The calculation presented here is based upon the cited empirical scientific evidence. Given that the Italian National Institute of Health (ISS) found that only 12% of claimed COVID 19 deaths could be clearly attributed to the disease, I have erred on the side of caution.

34,359 LOKIN 20 deaths is a conservative estimate. If we based our calculation on the Italian research, LOKIN 20 deaths could be as high as 56,000.

UK child poverty will be caused by the Lockdown regime

Sadly, it appears the UK State are intent upon continuing their Lockdown regime. In all likelihood this policy has already led to the premature deaths of more than 34,000 British people. Unfortunately that figure is set to rise.

The NHS are already faced with a staggering backlog of cases for critical health conditions other than COVID 19. It is difficult to see how further considerable mortality can be avoided. Worse still, the economic impact of the Lockdown regime is disastrous. Every day that it continues the situation deteriorates.
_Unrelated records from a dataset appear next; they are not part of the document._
import Literature.NumberTheory.EllipticCurves.AnticyclotomicInertiaAboveP
import Literature.NumberTheory.EllipticCurves.InertiaAboveEllCyclotomicProofs
import Literature.NumberTheory.GaloisRepresentations.ArtinFormalismInductionProofs
import Literature.NumberTheory.Automorphic.AdicCompletionResidueCard
import Literature.NumberTheory.Automorphic.AdicCompletionLocalField
import HarnessLib

/-!
# Transport between the local Galois groups `Γ_{ℚ_p}` and `Γ_{K_v̄}` at a SPLIT prime of a quadratic field: decomposition,
# inertia and Frobenius elements correspond under one conjugation in `Γ_ℚ` (proofs only)

Topic `NumberTheory/EllipticCurves` (namespace `Literature.NumberTheory.EllipticCurves.ZpExtension`). THEOREMS ONLY (no definition,
no named fact; D-0026). For a quadratic field `K`, an odd or even prime `p` SPLIT in `K` (`v ≠ v̄` above `p`) and the place `u = (p)`
of `ℚ` below `v̄`: there is `γ ∈ Γ_ℚ` such that EVERY `τ ∈ Γ_{K_v̄}` has `γ⁻¹ · res_{K/ℚ}(res_{K_v̄}(τ)) · γ = res_{ℚ_u}(x)` for some
`x ∈ Γ_{ℚ_u}`, with `x` in the inertia group when `τ` is, and `x` an arithmetic Frobenius when `τ` is (`f(v̄ ∣ p) = 1`).
Mechanism: `res_{K_v̄}(Γ_{K_v̄}) = D_{𝔓₀}` for the prime `𝔓₀` of `\bar ℤ_K` cut out by `K̄ → K̄_v̄`
(`decompositionSubgroup_adicCompletionPrime_eq_range`), restriction to `\bar ℤ_ℚ` maps `D_{𝔓₀} → D_𝔔`, `I_{𝔓₀} → I_𝔔`, Frobenius to
Frobenius (`comap_decompositionSubgroup_comap_absIntegersMap`, `absGaloisRestrict_mem_inertia_comap`, `forall_smul_sub_pow_mem_comap_iff`
— the last because the residue degrees agree, `residueCard_eq_of_split`), `𝔔 = γ · 𝔓₀^ℚ` for the prime `𝔓₀^ℚ` cut out by `ℚ̄ → ℚ̄_u`
(transitivity, `exists_smul_eq_of_mem_primesAbove_holds`), and `D_{𝔓₀^ℚ} = res_{ℚ_u}(Γ_{ℚ_u})`, `I_{𝔓₀^ℚ} = res_{ℚ_u}(I_{ℚ_u})`,
Frobenius ↔ Frobenius (`isArithFrobAt_absGaloisRestrict_adicCompletionPrime_iff`, Neukirch II (9.6)).

Use (cell `bsd-stepL`, crux 25505, stub (FIX), memo `LOCALDEFECT-25505-imc-p1-g23.md` §1ter row (e)): an ordinary frame `Q` of a
`Γ_ℚ`-representation `ρ` on `Γ_{ℚ_p}` ([Wiles88 Thm 2.2], the named fact `Hida2000_thm326_ordinary_unitRoot`) yields the frame `ρ(γ)Q` on
the image of `Γ_{K_v̄}` with the same clauses (`frame_transport_of_split`).

* `residueCard_eq_of_split` — `N(v̄) = N(u)` (`f = 1` from `r·e·f = 2`, `r = 2`);
* `exists_conj_transport_of_split` — the element-wise transport (decomposition ∕ inertia ∕ Frobenius);
* `frame_transport_of_split` — transport of a frame property of a `GL₂`-valued representation of `Γ_ℚ`.

References: [NeukirchANT1999] Ch. I §9 (9.1)–(9.6), Ch. II §9 Prop. (9.6); [SerreLocalFields1979] Ch. I §8.
-/

noncomputable section

open Field NumberField IsDedekindDomain
open scoped Pointwise
open Literature.NumberTheory.GaloisRepresentations Literature.NumberTheory.EllipticCurves
open Literature.NumberTheory.Automorphic

namespace Literature.NumberTheory.EllipticCurves.ZpExtension

variable {K : Type} [Field K] [NumberField K] {p : ℕ} [Fact p.Prime]

/-- **`f(v̄ ∣ p) = 1` at a split prime of a quadratic field**: `N(v̄) = N(u)` for the place `u` of `ℚ` below `v̄` (fundamental identity
`r·e·f = [K:ℚ] = 2` with `r = 2`). [cite: NeukirchANT1999, Ch. I §8 Prop. (8.2) and §9] -/
theorem residueCard_eq_of_split (hK2 : Module.finrank ℚ K = 2)
    {v vbar : HeightOneSpectrum (𝓞 K)} (hpv : ((p : ℕ) : 𝓞 K) ∈ v.asIdeal)
    (hpvbar : ((p : ℕ) : 𝓞 K) ∈ vbar.asIdeal) (hne : vbar ≠ v)
    {u : HeightOneSpectrum (𝓞 ℚ)} (hwu : vbar.asIdeal.under (𝓞 ℚ) = u.asIdeal) :
    vbar.residueCard = u.residueCard := by
  haveI : Algebra.IsQuadraticExtension ℚ K := ⟨hK2⟩
  haveI : IsGalois ℚ K := inferInstance
  have hu₀eq : u = vbar.under (𝓞 ℚ) :=
    HeightOneSpectrum.ext (by rw [← hwu, HeightOneSpectrum.under_asIdeal])
  have hsplit : (u.asIdeal.primesOver (𝓞 K)).ncard = 2 := by
    rw [hu₀eq, ← hK2]
    exact ncard_primesOver_under_eq_finrank_of_ne hK2 hpvbar hpv hne.symm
  have hid := Ideal.ncard_primesOver_mul_ramificationIdxIn_mul_inertiaDegIn u.asIdeal (𝓞 K) (K ≃ₐ[ℚ] K)
  rw [IsGalois.card_aut_eq_finrank, hK2, hsplit] at hid
  have hf : u.asIdeal.inertiaDegIn (𝓞 K) = 1 := by
    have h1 : u.asIdeal.ramificationIdxIn (𝓞 K) * u.asIdeal.inertiaDegIn (𝓞 K) = 1 := by omega
    exact (mul_eq_one.mp h1).2
  haveI : vbar.asIdeal.LiesOver u.asIdeal := ⟨hwu.symm⟩
  have hf' : vbar.asIdeal.inertiaDeg (𝓞 ℚ) = 1 := by
    rw [← Ideal.inertiaDegIn_eq_inertiaDeg u.asIdeal vbar.asIdeal (K ≃ₐ[ℚ] K)]
    exact hf
  rw [residueCard_eq_pow_inertiaDeg_of_under_eq hwu, hf', pow_one]

/-- **Transport `Γ_{K_v̄} → Γ_{ℚ_u}` at a split prime, element-wise**: one `γ ∈ Γ_ℚ` conjugates the image of `Γ_{K_v̄}` in `Γ_ℚ` into the
image of `Γ_{ℚ_u}`, inertia into inertia, Frobenius to Frobenius. [cite: NeukirchANT1999, Ch. II §9 Prop. (9.6) with Ch. I §9 (9.1)–(9.6)] -/
theorem exists_conj_transport_of_split (hK2 : Module.finrank ℚ K = 2)
    {v vbar : HeightOneSpectrum (𝓞 K)} (hpv : ((p : ℕ) : 𝓞 K) ∈ v.asIdeal)
    (hpvbar : ((p : ℕ) : 𝓞 K) ∈ vbar.asIdeal) (hne : vbar ≠ v)
    {u : HeightOneSpectrum (𝓞 ℚ)} (hwu : vbar.asIdeal.under (𝓞 ℚ) = u.asIdeal) :
    ∃ γ : absoluteGaloisGroup ℚ,
      (∀ τ : absoluteGaloisGroup (vbar.adicCompletion K), ∃ x : absoluteGaloisGroup (u.adicCompletion ℚ),
        absGaloisRestrict ℚ (u.adicCompletion ℚ) x =
          γ⁻¹ * absGaloisRestrict ℚ K (absGaloisRestrict K (vbar.adicCompletion K) τ) * γ) ∧
      (∀ τ ∈ absInertia (vbar.adicCompletion K), ∃ x ∈ absInertia (u.adicCompletion ℚ),
        absGaloisRestrict ℚ (u.adicCompletion ℚ) x =
          γ⁻¹ * absGaloisRestrict ℚ K (absGaloisRestrict K (vbar.adicCompletion K) τ) * γ) ∧
      (∀ τ : absoluteGaloisGroup (vbar.adicCompletion K), IsAbsArithFrob τ →
        ∃ x : absoluteGaloisGroup (u.adicCompletion ℚ), IsAbsArithFrob x ∧
          absGaloisRestrict ℚ (u.adicCompletion ℚ) x =
            γ⁻¹ * absGaloisRestrict ℚ K (absGaloisRestrict K (vbar.adicCompletion K) τ) * γ) := by
  haveI : Algebra.IsQuadraticExtension ℚ K := ⟨hK2⟩
  -- the three primes: `𝔓K` (cut out by `K̄ → K̄_v̄`), its contraction `𝔔`, and `𝔓Q` (cut out by `ℚ̄ → ℚ̄_u`)
  have h𝔓K : adicCompletionPrime K vbar ∈ vbar.primesAbove := adicCompletionPrime_mem_primesAbove K vbar
  have h𝔔 : (adicCompletionPrime K vbar).comap (absIntegersMap ℚ K) ∈ u.primesAbove :=
    comap_absIntegersMap_mem_primesAbove hwu h𝔓K
  have h𝔓Q : adicCompletionPrime ℚ u ∈ u.primesAbove := adicCompletionPrime_mem_primesAbove ℚ u
  obtain ⟨γ, hγ⟩ := HeightOneSpectrum.exists_smul_eq_of_mem_primesAbove_holds h𝔓Q h𝔔
  -- notation
  set resK := absGaloisRestrict K (vbar.adicCompletion K) with hresK
  set resQ := absGaloisRestrict ℚ (u.adicCompletion ℚ) with hresQ
  set res := absGaloisRestrict ℚ K with hres
  -- (i) decomposition groups
  have hdec : ∀ τ : absoluteGaloisGroup (vbar.adicCompletion K), ∃ x : absoluteGaloisGroup (u.adicCompletion ℚ),
      resQ x = γ⁻¹ * res (resK τ) * γ := by
    intro τ
    have h1 : resK τ ∈ (adicCompletionPrime K vbar).decompositionSubgroup (absoluteGaloisGroup K) := by
      rw [decompositionSubgroup_adicCompletionPrime_eq_range]; exact ⟨τ, rfl⟩
    have h2 : res (resK τ) ∈
        ((adicCompletionPrime K vbar).comap (absIntegersMap ℚ K)).decompositionSubgroup (absoluteGaloisGroup ℚ) := by
      rw [← comap_decompositionSubgroup_comap_absIntegersMap ℚ K (adicCompletionPrime K vbar)] at h1
      exact h1
    rw [← hγ, Ideal.decompositionSubgroup_smul, Subgroup.mem_pointwise_smul_iff_inv_smul_mem] at h2
    have h3 : γ⁻¹ * res (resK τ) * γ ∈ (adicCompletionPrime ℚ u).decompositionSubgroup (absoluteGaloisGroup ℚ) := by
      have e : (MulAut.conj γ)⁻¹ • res (resK τ) = γ⁻¹ * res (resK τ) * γ := by
        rw [← map_inv, MulAut.smul_def, MulAut.conj_apply, inv_inv]
      rw [← e]; exact h2
    rw [decompositionSubgroup_adicCompletionPrime_eq_range] at h3
    obtain ⟨x, hx⟩ := h3
    exact ⟨x, hx⟩
  refine ⟨γ, hdec, ?_, ?_⟩
  · -- (ii) inertia
    intro τ hτ
    have h1 : resK τ ∈ (adicCompletionPrime K vbar).inertia (absoluteGaloisGroup K) := by
      rw [inertia_adicCompletionPrime_eq_map_absInertia K vbar]; exact Subgroup.mem_map_of_mem _ hτ
    have h2 : res (resK τ) ∈ ((adicCompletionPrime K vbar).comap (absIntegersMap ℚ K)).inertia (absoluteGaloisGroup ℚ) :=
      absGaloisRestrict_mem_inertia_comap ℚ K h1
    rw [← hγ] at h2
    have h3 : γ⁻¹ * res (resK τ) * γ ∈ (adicCompletionPrime ℚ u).inertia (absoluteGaloisGroup ℚ) :=
      (HeightOneSpectrum.mem_inertia_smul_absIntegers_iff γ _ _).mp h2
    rw [inertia_adicCompletionPrime_eq_map_absInertia ℚ u, Subgroup.mem_map] at h3
    obtain ⟨x, hx, hxe⟩ := h3
    exact ⟨x, hx, hxe⟩
  · -- (iii) Frobenius
    intro τ hτ
    have hqK : IsNonarchimedeanLocalField.residueFieldCard (vbar.adicCompletion K) = Nat.card (𝓞 K ⧸ vbar.asIdeal) := by
      rw [residueFieldCard_adicCompletion_eq K vbar, HeightOneSpectrum.residueCard_eq_card_quotient]
    have hqQ : IsNonarchimedeanLocalField.residueFieldCard (u.adicCompletion ℚ) = Nat.card (𝓞 ℚ ⧸ u.asIdeal) := by
      rw [residueFieldCard_adicCompletion_eq ℚ u, HeightOneSpectrum.residueCard_eq_card_quotient]
    have hF : IsArithFrobAt (𝓞 K) (resK τ) (adicCompletionPrime K vbar) :=
      (isArithFrobAt_absGaloisRestrict_adicCompletionPrime_iff K vbar hqK τ).mpr hτ
    have h1 := (HeightOneSpectrum.isArithFrobAt_iff_of_mem_primesAbove h𝔓K _).mp hF
    have h2 : ∀ x : absIntegers (𝓞 ℚ) ℚ,
        res (resK τ) • x - x ^ vbar.residueCard ∈ (adicCompletionPrime K vbar).comap (absIntegersMap ℚ K) :=
      (forall_smul_sub_pow_mem_comap_iff ℚ K (adicCompletionPrime K vbar) (resK τ) _).mpr h1
    rw [residueCard_eq_of_split hK2 hpv hpvbar hne hwu] at h2
    -- conjugate down to `𝔓Q = γ⁻¹ 𝔔`
    have h3 : ∀ x : absIntegers (𝓞 ℚ) ℚ,
        (γ⁻¹ * res (resK τ) * γ) • x - x ^ u.residueCard ∈ adicCompletionPrime ℚ u := by
      intro x
      have hx := h2 (γ • x)
      rw [← hγ, Ideal.mem_pointwise_smul_iff_inv_smul_mem, smul_sub, smul_pow', inv_smul_smul, ← mul_smul,
        ← mul_smul] at hx
      exact hx
    have h4 : IsArithFrobAt (𝓞 ℚ) (γ⁻¹ * res (resK τ) * γ) (adicCompletionPrime ℚ u) :=
      (HeightOneSpectrum.isArithFrobAt_iff_of_mem_primesAbove h𝔓Q _).mpr h3
    obtain ⟨x, hx⟩ := hdec τ
    refine ⟨x, ?_, hx⟩
    rw [← hx] at h4
    exact (isArithFrobAt_absGaloisRestrict_adicCompletionPrime_iff ℚ u hqQ x).mp h4

/-- **Frame transport at a split prime.** Let `ρ : Γ_ℚ → GL₂(A)` and `Q ∈ GL₂(A)` be a frame on `Γ_{ℚ_u}`: for every `x ∈ Γ_{ℚ_u}` the
matrix `T = Q⁻¹ρ(res x)Q` satisfies `P₁ T`, `P₂ (res x) T` if `x` is in the inertia group, and `P₃ T` if `x` is an arithmetic Frobenius,
where the inertia clause `P₂ g T` depends on the global element `g` only up to conjugation (e.g. through `χ_cyc(g)`). Then
`Q' = ρ(γ)Q` is a frame on the image of `Γ_{K_v̄}` with the same three clauses. (The ordinary frame of [Wiles 1988, Thm 2.2] ∕
`Hida2000_thm326_ordinary_unitRoot` moved to `Γ_{K_v̄}`.) [cite: NeukirchANT1999, Ch. II §9 Prop. (9.6) with Ch. I §9 (9.1)–(9.6)] -/
theorem frame_transport_of_split (hK2 : Module.finrank ℚ K = 2)
    {v vbar : HeightOneSpectrum (𝓞 K)} (hpv : ((p : ℕ) : 𝓞 K) ∈ v.asIdeal)
    (hpvbar : ((p : ℕ) : 𝓞 K) ∈ vbar.asIdeal) (hne : vbar ≠ v)
    {u : HeightOneSpectrum (𝓞 ℚ)} (hwu : vbar.asIdeal.under (𝓞 ℚ) = u.asIdeal)
    {A : Type*} [CommRing A] [TopologicalSpace A] (ρ : FramedGaloisRep ℚ A 2) (Q : GL (Fin 2) A)
    (P₁ P₃ : GL (Fin 2) A → Prop) (P₂ : absoluteGaloisGroup ℚ → GL (Fin 2) A → Prop)
    (hP₂ : ∀ (γ g : absoluteGaloisGroup ℚ) (T : GL (Fin 2) A), P₂ (γ⁻¹ * g * γ) T → P₂ g T)
    (hW : ∀ x : absoluteGaloisGroup (u.adicCompletion ℚ),
      P₁ (Q⁻¹ * ρ (absGaloisRestrict ℚ (u.adicCompletion ℚ) x) * Q) ∧
      (x ∈ absInertia (u.adicCompletion ℚ) →
        P₂ (absGaloisRestrict ℚ (u.adicCompletion ℚ) x) (Q⁻¹ * ρ (absGaloisRestrict ℚ (u.adicCompletion ℚ) x) * Q)) ∧
      (IsAbsArithFrob x → P₃ (Q⁻¹ * ρ (absGaloisRestrict ℚ (u.adicCompletion ℚ) x) * Q))) :
    ∃ Q' : GL (Fin 2) A, ∀ τ : absoluteGaloisGroup (vbar.adicCompletion K),
      P₁ (Q'⁻¹ * ρ (absGaloisRestrict ℚ K (absGaloisRestrict K (vbar.adicCompletion K) τ)) * Q') ∧
      (τ ∈ absInertia (vbar.adicCompletion K) →
        P₂ (absGaloisRestrict ℚ K (absGaloisRestrict K (vbar.adicCompletion K) τ))
          (Q'⁻¹ * ρ (absGaloisRestrict ℚ K (absGaloisRestrict K (vbar.adicCompletion K) τ)) * Q')) ∧
      (IsAbsArithFrob τ →
        P₃ (Q'⁻¹ * ρ (absGaloisRestrict ℚ K (absGaloisRestrict K (vbar.adicCompletion K) τ)) * Q')) := by
  obtain ⟨γ, hdec, hin, hfr⟩ := exists_conj_transport_of_split hK2 hpv hpvbar hne hwu
  refine ⟨ρ γ * Q, fun τ ↦ ?_⟩
  -- `(ρ(γ)Q)⁻¹ ρ(g) (ρ(γ)Q) = Q⁻¹ ρ(γ⁻¹ g γ) Q = Q⁻¹ ρ(res x) Q`
  have key : ∀ {x : absoluteGaloisGroup (u.adicCompletion ℚ)},
      absGaloisRestrict ℚ (u.adicCompletion ℚ) x =
        γ⁻¹ * absGaloisRestrict ℚ K (absGaloisRestrict K (vbar.adicCompletion K) τ) * γ →
      (ρ γ * Q)⁻¹ * ρ (absGaloisRestrict ℚ K (absGaloisRestrict K (vbar.adicCompletion K) τ)) * (ρ γ * Q) =
        Q⁻¹ * ρ (absGaloisRestrict ℚ (u.adicCompletion ℚ) x) * Q := by
    intro x hx
    rw [hx, map_mul, map_mul, map_inv, mul_inv_rev]
    group
  obtain ⟨x, hx⟩ := hdec τ
  refine ⟨?_, fun hτ ↦ ?_, fun hτ ↦ ?_⟩
  · rw [key hx]; exact (hW x).1
  · obtain ⟨y, hyI, hy⟩ := hin τ hτ
    rw [key hy]
    exact hP₂ γ _ _ (hy ▸ (hW y).2.1 hyI)
  · obtain ⟨y, hyF, hy⟩ := hfr τ hτ
    rw [key hy]
    exact (hW y).2.2 hyF

end Literature.NumberTheory.EllipticCurves.ZpExtension

end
The UK Gross Domestic Product (GDP) fell by a jaw dropping 20.4% in April. To put this into context, the sharpest monthly drop of GDP following the 2008 financial crisis was 1%. April 2020’s decline is more than nine times greater the the pre-Lockdown regime record of 2.2%, set in June 2002. Whereas COVID 19 has no statistically significant impact upon child mortality, the poverty wrought by the Lockdown regime certainly will.

The words of George Batchelor, a co-founder of Edge Health, who provide data analysis to the NHS, are disquieting. Predicting that health services will be overwhelmed by the backlog, and the other impacts of the Lockdown regime, he stated:

If projected forwards, these numbers get so large it is hard to relate to them on a personal level.”

We can only hope that Edge Health’s warnings are overly pessimistic. However, it is clear that the State and the mainstream media will blame any large second or third wave of mortality on coronavirus, either directly or as a suggested consequence. It will be a deception. The Lockdown regime is the cause and the health costs of LOKIN 20 are the effect.

I hope those of you who read this, who find the presented logic reasonable, will reject those claims when they arrive. More importantly, please tell others why.